The chief steward took a silver badge from the lining of his coat and handed it gravely to the captain.

"It means, sir," he said, "that I and these cooks and stewards are detectives. We have arrested those gentry lying there, who are wanted for a dozen crimes. If you will come with me I shall explain."

Signing to his men to guard the prisoners, the steward took the captain to a certain state-room, where he showed him spread out upon the bunk a complete collection of cracksman's tools—braces, drills, sound destroyers, jemmies, lanterns, diamond-cutters, etc., all of the most perfect workmanship and finish. He showed him also how two of the floor planks of the cabin had been cut through so cleverly as to defy detection, and an opening made through the lower iron flooring into the vessel's hold.

"Good God, Manville," said Captain Standish, "they were after the gold!"

"Yes," said the chief cook; "their object was to bore their way into the strong-room, get the gold, and leave at the first port of call. Those drills there would go through steel bulkheads or anything."

"I can well believe it. Really, Manville, you are a born detective; you have worked this business most cleverly. If my recommendation is of any service to you, I shall give it most freely in the proper quarter. I never saw anything so clever in my life, by Gad!"

"Thank you, Captain Standish; I really think I deserve some credit."

"Credit is not the word, Manville. I am sure that my Company will reward you."

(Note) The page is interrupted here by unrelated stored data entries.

import Summits.QuantumFields.YangMills.Theorems.UnitScaleTiltProp7HolRatioPerStep
import Literature.MathematicalPhysics.QuantumFieldTheory.Balaban1983to89.LatticeWordStokes
import HarnessLib

/-!
# Route `UnitScaleTilt`, crux K1 «MinimiserStabilityRegPr» (stmt-QuantumFields-19200), route-R [RP] curved, the curved N6 row (R-C), transport geometry, Step C —
# TWO WORDS WITH THE SAME END GIVE THE SAME TRANSPORT UP TO `((|w₁| + |w₂|)²/4)·δ` (crude non-abelian Stokes in PERIMETER form), AND THE CONJUGATION LETTER
# `‖Ad_{U(w₁)}X − Ad_{U(w₂)}X‖ ≤ ((|w₁| + |w₂|)²/2)·δ·‖X‖`

Cell `ym3-torus`, width seat `ym-ust-20520-w2` (g3).  Step C of the memo `RC-TRANSPORT-GEOMETRY-w2g3.md` (19200 evidence): the pure `LINE`-iterate `S_k` and the engine's
`A^{U₀}` transport each one-stroke term along two fine words from `embIter k c₋` with the same net displacement (nested centre combs vs corner `treeWord`), both of length
`O(d·L^k)`; at plaquette size `δ = ε·L^{−2k}` the perimeter form of ★p1's `LatticeWordStokes.dist1_holAt_le` gives a k-UNIFORM `O(d²ε)` — no area bookkeeping.  THEOREMS ONLY
(0 `def`, 0 `sorry`); `--supports stmt-QuantumFields-19200`, count-neutral.  YM₃ on T³ is a ladder rung (R3), not the Clay problem; nothing here claims the curved N6, S2, P, the
crux or the gap.

WHAT IS PROVED (ns `…Theorems.Prop7TwoWordStokes`).
* §1 `walkEnd_eq_of_netDisp_eq`, ★ `dist1_holAt_inv_mul_holAt_le` — `netDisp w₁ = netDisp w₂ ⇒ dist1 (U(walk x w₂)⁻¹·U(walk x w₁)) ≤ ((|w₁|+|w₂|)²/4)·δ`
  (`PlaqSmall δ U`, `δ ≥ 0`; the closed word `wordRev w₂ ++ w₁` from the common end).
* §2 `norm_conj_sub_conj_le_dist1` — `‖h₁Xh₁* − h₂Xh₂*‖ ≤ 2·dist1(h₂⁻¹h₁)·‖X‖` for `SU(N)`; ★★ `norm_conj_holAt_sub_conj_holAt_le` — the title conjugation letter.
HONEST SCOPE.  Generic letters; the instantiation (the explicit nested word of `S_k`, its length and net displacement) is the assembly's job.

References: T. Bałaban, CMP 98 (1985) 17–51 [Balaban1985Averaging] ((19)–(20) p.21, (9) p.19).
-/

noncomputable section

open scoped BigOperators Matrix.Norms.L2Operator

namespace Summit.QuantumFields.YangMills.Theorems.Prop7TwoWordStokes

open Literature.MathematicalPhysics.QuantumFieldTheory.Balaban1983to89
open T4Continuum T4ReflectionCone LatticeWordStokes
open Summit.QuantumFields.YangMills.Theorems.Prop7HolRatioPerStep (norm_coe_eq_one norm_star_coe_eq_one)

variable {P : Params} {j : ℕ}

/-! ## §1 Two words, one end: the perimeter Stokes bound -/

/-- Words with the same net displacement from the same site end at the same site. [folklore] -/
theorem walkEnd_eq_of_netDisp_eq (x : Site P j) (w₁ w₂ : List (Letter P.d)) (h : ∀ ν, netDisp w₁ ν = netDisp w₂ ν) :
    walkEnd x w₁ = walkEnd x w₂ := by
  funext ν
  rw [walkEnd_apply, walkEnd_apply, h ν]

/-- ★ **TWO WORDS WITH THE SAME NET DISPLACEMENT GIVE TRANSPORTS WITHIN `((|w₁|+|w₂|)²/4)·δ`**: `dist1 (U(walk x w₂)⁻¹·U(walk x w₁)) ≤ ((|w₁| + |w₂|)²/4)·δ` under `PlaqSmall δ U`
(the word `wordRev w₂ ++ w₁` from the common end is closed; ★p1's `dist1_holAt_le`). [cite: Balaban1985Averaging, (19)-(20) p.21] -/
theorem dist1_holAt_inv_mul_holAt_le {G : Type*} [GaugeGroup G] (U : GaugeField P j G) {δ : ℝ} (hδ : 0 ≤ δ) (hU : PlaqSmall δ U)
    (x : Site P j) (w₁ w₂ : List (Letter P.d)) (h : ∀ ν, netDisp w₁ ν = netDisp w₂ ν) :
    dist1 ((holAt U (walk x w₂))⁻¹ * holAt U (walk x w₁)) ≤ ((((w₁.length + w₂.length : ℕ) : ℝ)) ^ 2 / 4) * δ := by
  -- the closed word `wordRev w₂ ++ w₁` from the common end
  have hclosed : ∀ ν, netDisp (wordRev w₂ ++ w₁) ν = 0 := fun ν => by rw [netDisp_append, netDisp_wordRev, h ν]; ring
  have hhol : holAt U (walk (walkEnd x w₂) (wordRev w₂ ++ w₁)) = (holAt U (walk x w₂))⁻¹ * holAt U (walk x w₁) := by
    rw [walk_append, holAt_append, holAt_walk_wordRev, walkEnd_walkEnd_wordRev]
  have hlen : ((wordRev w₂ ++ w₁).length : ℝ) = ((w₁.length + w₂.length : ℕ) : ℝ) := by
    rw [List.length_append, show (wordRev w₂).length = w₂.length by simp [wordRev]]; push_cast; ring
  have hmain := dist1_holAt_le U hδ hU (wordRev w₂ ++ w₁) hclosed (walkEnd x w₂)
  rw [hhol, hlen] at hmain
  exact hmain

/-! ## §2 The conjugation letter -/

section SU

variable {n : Type*} [Fintype n] [DecidableEq n] [Nonempty n]

/-- `‖h₁Xh₁* − h₂Xh₂*‖ ≤ 2·dist1(h₂⁻¹h₁)·‖X‖` for `h₁, h₂ ∈ SU(N)` (`h₁Xh₁* − h₂Xh₂* = h₂(WXW* − X)h₂*`, `W = h₂⁻¹h₁`). [folklore] -/
theorem norm_conj_sub_conj_le_dist1 (h₁ h₂ : Matrix.specialUnitaryGroup n ℂ) (X : Matrix n n ℂ) :
    ‖(h₁ : Matrix n n ℂ) * X * star (h₁ : Matrix n n ℂ) - (h₂ : Matrix n n ℂ) * X * star (h₂ : Matrix n n ℂ)‖
      ≤ 2 * dist1 (h₂⁻¹ * h₁) * ‖X‖ := by
  set W : Matrix.specialUnitaryGroup n ℂ := h₂⁻¹ * h₁ with hW
  have hWc : (W : Matrix n n ℂ) = star (h₂ : Matrix n n ℂ) * (h₁ : Matrix n n ℂ) := by
    rw [hW, Submonoid.coe_mul]; rfl
  have h22 : (h₂ : Matrix n n ℂ) * star (h₂ : Matrix n n ℂ) = 1 := Prop7HolRatioPerStep.coe_mul_star_self h₂
  -- `h₁ = h₂·W`
  have h1W : (h₁ : Matrix n n ℂ) = (h₂ : Matrix n n ℂ) * (W : Matrix n n ℂ) := by
    rw [hWc, ← mul_assoc, h22, one_mul]
  have e : (h₁ : Matrix n n ℂ) * X * star (h₁ : Matrix n n ℂ) - (h₂ : Matrix n n ℂ) * X * star (h₂ : Matrix n n ℂ)
      = (h₂ : Matrix n n ℂ) * ((W : Matrix n n ℂ) * X * star (W : Matrix n n ℂ) - X) * star (h₂ : Matrix n n ℂ) := by
    rw [h1W, star_mul]; noncomm_ring
  rw [e]
  -- `‖WXW* − X‖ ≤ 2‖W − 1‖‖X‖`
  have hin : ‖(W : Matrix n n ℂ) * X * star (W : Matrix n n ℂ) - X‖ ≤ 2 * ‖(W : Matrix n n ℂ) - 1‖ * ‖X‖ := by
    have e2 : (W : Matrix n n ℂ) * X * star (W : Matrix n n ℂ) - X = ((W : Matrix n n ℂ) - 1) * X * star (W : Matrix n n ℂ) + X * (star (W : Matrix n n ℂ) - 1) := by
      noncomm_ring
    have hs : ‖star (W : Matrix n n ℂ) - 1‖ = ‖(W : Matrix n n ℂ) - 1‖ := by
      rw [show star (W : Matrix n n ℂ) - 1 = star ((W : Matrix n n ℂ) - 1) by rw [star_sub, star_one], norm_star]
    rw [e2]
    calc _ ≤ ‖(W : Matrix n n ℂ) - 1‖ * ‖X‖ * ‖star (W : Matrix n n ℂ)‖ + ‖X‖ * ‖star (W : Matrix n n ℂ) - 1‖ :=
          (norm_add_le _ _).trans (add_le_add ((norm_mul_le _ _).trans (mul_le_mul_of_nonneg_right (norm_mul_le _ _) (norm_nonneg _))) (norm_mul_le _ _))
      _ = 2 * ‖(W : Matrix n n ℂ) - 1‖ * ‖X‖ := by rw [norm_star_coe_eq_one, hs]; ring
  calc _ ≤ ‖(h₂ : Matrix n n ℂ)‖ * ‖(W : Matrix n n ℂ) * X * star (W : Matrix n n ℂ) - X‖ * ‖star (h₂ : Matrix n n ℂ)‖ :=
        (norm_mul_le _ _).trans (mul_le_mul_of_nonneg_right (norm_mul_le _ _) (norm_nonneg _))
    _ = ‖(W : Matrix n n ℂ) * X * star (W : Matrix n n ℂ) - X‖ := by rw [norm_coe_eq_one, norm_star_coe_eq_one, one_mul, mul_one]
    _ ≤ 2 * ‖(W : Matrix n n ℂ) - 1‖ * ‖X‖ := hin
    _ = 2 * dist1 W * ‖X‖ := by rw [← FederbushMean.dist1_SU_eq]

/-- ★★ **THE CONJUGATION LETTER OF STEP C**: two fine words with the same net displacement transport any `X` to within `((|w₁|+|w₂|)²/2)·δ·‖X‖` of each other under
`PlaqSmall δ U`: `‖U(w₁)XU(w₁)* − U(w₂)XU(w₂)*‖ ≤ ((|w₁|+|w₂|)²/2)·δ·‖X‖`. [cite: Balaban1985Averaging, (19)-(20) p.21] -/
theorem norm_conj_holAt_sub_conj_holAt_le (U : GaugeField P j (Matrix.specialUnitaryGroup n ℂ)) {δ : ℝ} (hδ : 0 ≤ δ) (hU : PlaqSmall δ U)
    (x : Site P j) (w₁ w₂ : List (Letter P.d)) (h : ∀ ν, netDisp w₁ ν = netDisp w₂ ν) (X : Matrix n n ℂ) :
    ‖((holAt U (walk x w₁) : Matrix.specialUnitaryGroup n ℂ) : Matrix n n ℂ) * X * star ((holAt U (walk x w₁) : Matrix.specialUnitaryGroup n ℂ) : Matrix n n ℂ)
        - ((holAt U (walk x w₂) : Matrix.specialUnitaryGroup n ℂ) : Matrix n n ℂ) * X * star ((holAt U (walk x w₂) : Matrix.specialUnitaryGroup n ℂ) : Matrix n n ℂ)‖
      ≤ ((((w₁.length + w₂.length : ℕ) : ℝ)) ^ 2 / 2) * δ * ‖X‖ := by
  have h1 := norm_conj_sub_conj_le_dist1 (holAt U (walk x w₁)) (holAt U (walk x w₂)) X
  have h2 := dist1_holAt_inv_mul_holAt_le U hδ hU x w₁ w₂ h
  calc _ ≤ 2 * dist1 ((holAt U (walk x w₂))⁻¹ * holAt U (walk x w₁)) * ‖X‖ := h1
    _ ≤ 2 * (((((w₁.length + w₂.length : ℕ) : ℝ)) ^ 2 / 4) * δ) * ‖X‖ :=
        mul_le_mul_of_nonneg_right (mul_le_mul_of_nonneg_left h2 (by norm_num)) (norm_nonneg _)
    _ = _ := by ring

end SU

end Summit.QuantumFields.YangMills.Theorems.Prop7TwoWordStokes

end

"Do you think so? Well, I suppose I'd better look after my prisoners now. You'll give me room for them, I hope?"

"Certainly. But how about yourself—are we to lose our chief steward?"

"Well," replied Manville, "just as you think best. If I have given you satisfaction hitherto I'll look after things till we get to Aden, and my men can stay on as they are, too. You'll pay our salaries, of course?"

Captain Standish smiled at this evidence of close-fistedness.

"Up to the time you leave, of course."

Manville resented the captain's smile.

"It's all very well for you to laugh, Captain," he said; "it may seem mean on my part, when I'm going to get a big reward for this job, to haggle over a few pounds, but when a man marries he's got to look after himself."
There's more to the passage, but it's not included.